Private Hugh J. Leonard, Company D, 192nd Light Tank Battalion died on 7 September 1944 when the "Hell Ship" Shinyo Maru was sunk. In this photo, Private Leonard is in attendance at the 1937-38 Kentucky Derby with the rest of the Harrodsburg Tankers.

FRANKFORT, Ky. (June 14, 2010)— The 38th Tank Company from Harrodsburg, which was redesignated as Company D, 192nd Light Tank Battalion, was the first Kentucky unit ordered to active duty. These Mercer County Guardsmen reported to their armory on 25 November 1940. They arrived at Fort Knox, Kentucky on 28 November 1940.

On 31 August 1941 the 192nd Tank Battalion was transferred to Camp Polk, Louisiana to participate in maneuvers conducted from 2 September to 19 October 1941. Their superior performance prompted Major General George S. Patton, Jr. to recommend the battalion for overseas duty. The soldiers were told only that they were going on “extended maneuvers”.
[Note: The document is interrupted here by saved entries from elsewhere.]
-- `SuperlogCubeRateGlue` holds: proved by `Summit.NavierStokesRegularity.NavierStokesRegularity.Theorems.quarterLogPincer_superlogCubeRateGlue_proof` (its module imports this route file, so no `_holds` link can be stated here).

/-- item stmt-NavierStokesRegularity-23935 · crux · rank 3 · closed · proved by Summit.NavierStokesRegularity.NavierStokesRegularity.Theorems.LogCubeSharp.logCubeSharp_proof (prover) · by planner
why it might fail: It should not (L⁴-then-L³ energy identities with ‖p‖₂ ≤ C_R‖u‖₄², sup|u| used twice in the L⁴ rung; dyadic summation); risks are formal: differentiability of ∫|u|⁴, ∫|u|³ in t, pressure-slice decay (Tao H^k cover on [0,t]), eventual Type I.
sources: book:robinson2016-three-dimensional-navier-stokes-equations-classical-theory, arXiv:1908.04958, arXiv:2211.16215, EscauriazaSereginSverak2003
[crux] SHARP LOGARITHMIC CUBE CEILING (rev 4 converter; answers the critic's P1(a): the template
rate IS provable). A classical solution on [0,T), Leray–Hopf from a rapidly decaying datum, obeying
the quarter-rate enstrophy bound Z(t)=∫|curl u(t)|² ≤ K/√(T−t) on [0,T) and the velocity Type-I rate
|u| ≤ C_I/√(T−t) (eventually), satisfies ‖u(t)‖₃³ ≤ C₁ + C₂ log(T/(T−t)) on [0,T). ROAD (two-rung
ladder, no Hölder loss): (1) L⁴ identity d/dt∫|u|⁴ ≤ 8∫|p||u|²|∇u| ≤ 8‖u‖∞²‖p‖₂‖∇u‖₂ ≤
8C_R‖u‖∞²‖u‖₄²Z^{1/2} ⇒ d/dt‖u‖₄² ≤ 4C_R M(t)² Z(t)^{1/2} ≲ C_I²K^{1/2}(T−t)^{-5/4} ⇒ ‖u(t)‖₄² ≤ W₀
+ 16C_RC_I²K^{1/2}(T−t)^{-1/4} (template-sharp); (2) L³ identity d/dt∫|u|³ ≤ 3∫|p||u||∇u| ≤
3‖u‖∞‖p‖₂Z^{1/2} ≤ 3C_R M‖u‖₄²Z^{1/2} ≲ (T−t)^{-3/4}·W₀-term + 48C_R²C_I³K·(T−t)⁻¹ ⇒ cube ≤ C₁ + C₂
log(T/(T−t)) with C₂ = 48C_R²C_I³K. Frozen-coefficient skeleton (stub_l4Ladder, stub_l3FromL4,
stub_dyadicCube) registered on the item. Typing/formal risks only: differentiability of t ↦ ∫|u|⁴,
∫|u|³ and decay of the pressure slices for classical solutions (Tao H^k cover on sub-slabs [0,t]),
eventual Type I (bound [0,t₁] by the cover), eLpNorm(u t) 3 < ⊤. Implies LogCubeCeiling (norm ≤ 1 +
cube). STAFF FIRST. [difficulty: -/
@[route_item "route-NavierStokesRegularity-QuarterLogPincer", crux]
def LogCubeSharp : Prop :=
  ∀ (ν T : ℝ), 0 < ν → 0 < T → ∀ (u : ℝ → EuclideanSpace ℝ (Fin 3) → EuclideanSpace ℝ (Fin 3)) (p : ℝ → EuclideanSpace ℝ (Fin 3) → ℝ), Literature.Analysis.FluidPDE.IsClassicalNSSolutionOn (Set.Ico 0 T) ν 0 u p → Literature.Analysis.FluidPDE.IsLerayHopfOn T ν 0 (u 0) u → Literature.Analysis.FluidPDE.HasRapidSpatialDecay (u 0) → ∀ K : ℝ, (∀ t ∈ Set.Ico 0 T, ∫⁻ x, ‖Literature.Analysis.FluidPDE.curl (u t) x‖ₑ ^ 2 ≤ ENNReal.ofReal (K / Real.sqrt (T - t))) → Literature.Analysis.FluidPDE.IsTypeIBlowup u T → ∃ C₁ C₂ : ℝ, ∀ t ∈ Set.Ico 0 T, MeasureTheory.eLpNorm (u t) 3 MeasureTheory.volume ^ (3 : ℕ) ≤ ENNReal.ofReal (C₁ + C₂ * Real.log (T / (T - t)))

-- `LogCubeSharp` holds: proved by `Summit.NavierStokesRegularity.NavierStokesRegularity.Theorems.LogCubeSharp.logCubeSharp_proof` (its module imports this route file, so no `_holds` link can be stated here).

/-- item stmt-NavierStokesRegularity-23361 · aside · rank 2 · SPLIT (gen 1) into SubexpQuantESS, QuantBridge + glue SuperlogTypeIRateGlue · direct attempts still welcome (low priority) · by planner
why it might fail: A backward λ-DSS (or asymptotically homogeneous-tailed) Type-I blow-up, open for all λ not near 1 (Chae–Wolf 2017, Bradshaw–Tsai), deposits L³ mass at a CONSTANT rate per e-fold: ‖u(t)‖₃³ ≍ log(1/(T−t)) — the crux is false iff such a blow-up exists.
sources: arXiv:2003.06717, arXiv:2211.16215, arXiv:1908.04958, arXiv:2101.08586, arXiv:1610.09464, Literature.Barriers.NavierStokesRegularity.NearOneDssTypeIExclusion
[crux] SUPER-LOGARITHMIC L³ RATE AT VELOCITY-TYPE-I BLOW-UP. A classical solution of unforced NS on
ℝ³×[0,T) (ν,T>0), Leray–Hopf from its rapidly decaying datum, with NO smooth extension past T and
the velocity Type-I rate (IsTypeIBlowup u T), has, for every pair C₁ C₂, a time t<T with ‖u(t)‖_(L³)
> C₁ + C₂ log(T/(T−t)). HONEST CURRENCY NOTE (critic idea-crit-3 P1, 2026-08-27): on the |U| ≍ |y|⁻¹
(backward-DSS-tailed) Type-I template the L³ CUBE grows like log(T/(T−t)) and the NORM like
log^{1/3}; the companion converter LogCubeCeiling delivers, on the L³-identity road, at best
‖u(t)‖₃² ≤ C₁ + C₂ log (cube ≤ C log^{3/2}; skeleton v2 on stmt-23362) — a cube ≤ C·log converter
would need SPATIAL Type I (|u| ≲ |x−x₀|⁻¹), unavailable under the quarter law. So this crux, as
typed (norm beats every affine log), OVER-ASKS by log^{1/2} in the norm relative to the converter
and by log^{2/3} relative to the template; every Type-I blow-up with ‖u(t)‖₃ = O(log), in particular
any backward-DSS-tailed one, refutes it (same instrument: pub-ns-dss backward λ-DSS profile with ∇U
∈ L²). Floor in print: Barker–Prange 2021 cube ≥ c·log under weak-L³ Type I. Split (gen 1):
SubexpQuantESS (stmt-23631) → -/
@[route_item "route-NavierStokesRegularity-QuarterLogPincer", crux]
def SuperlogTypeIRate : Prop :=
  ∀ (ν T : ℝ), 0 < ν → 0 < T → ∀ (u : ℝ → EuclideanSpace ℝ (Fin 3) → EuclideanSpace ℝ (Fin 3)) (p : ℝ → EuclideanSpace ℝ (Fin 3) → ℝ), Literature.Analysis.FluidPDE.IsClassicalNSSolutionOn (Set.Ico 0 T) ν 0 u p → Literature.Analysis.FluidPDE.IsLerayHopfOn T ν 0 (u 0) u → Literature.Analysis.FluidPDE.HasRapidSpatialDecay (u 0) → ¬ Literature.Analysis.FluidPDE.HasSmoothExtensionPast ν 0 u T → Literature.Analysis.FluidPDE.IsTypeIBlowup u T → ∀ C₁ C₂ : ℝ, ∃ t ∈ Set.Ico 0 T, ENNReal.ofReal (C₁ + C₂ * Real.log (T / (T - t))) < MeasureTheory.eLpNorm (u t) 3 MeasureTheory.volume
On Thanksgiving Day, 20 November 1941, the 192nd Tank Battalion disembarked at Fort Avery in Manila.  The unit was initially stationed at Fort Stotsenburg on the Island of Luzon. On 1 December 1941 the Provisional Tank Group was placed on full alert and transferred to nearby Clark Air Field. On 7 December 1941, Japan attacked Pearl Harbor. Only eight hours later, on 8 December 1941, across the International Date Line, Japan launched an aerial attack on the Philippines at 12:30 p.m.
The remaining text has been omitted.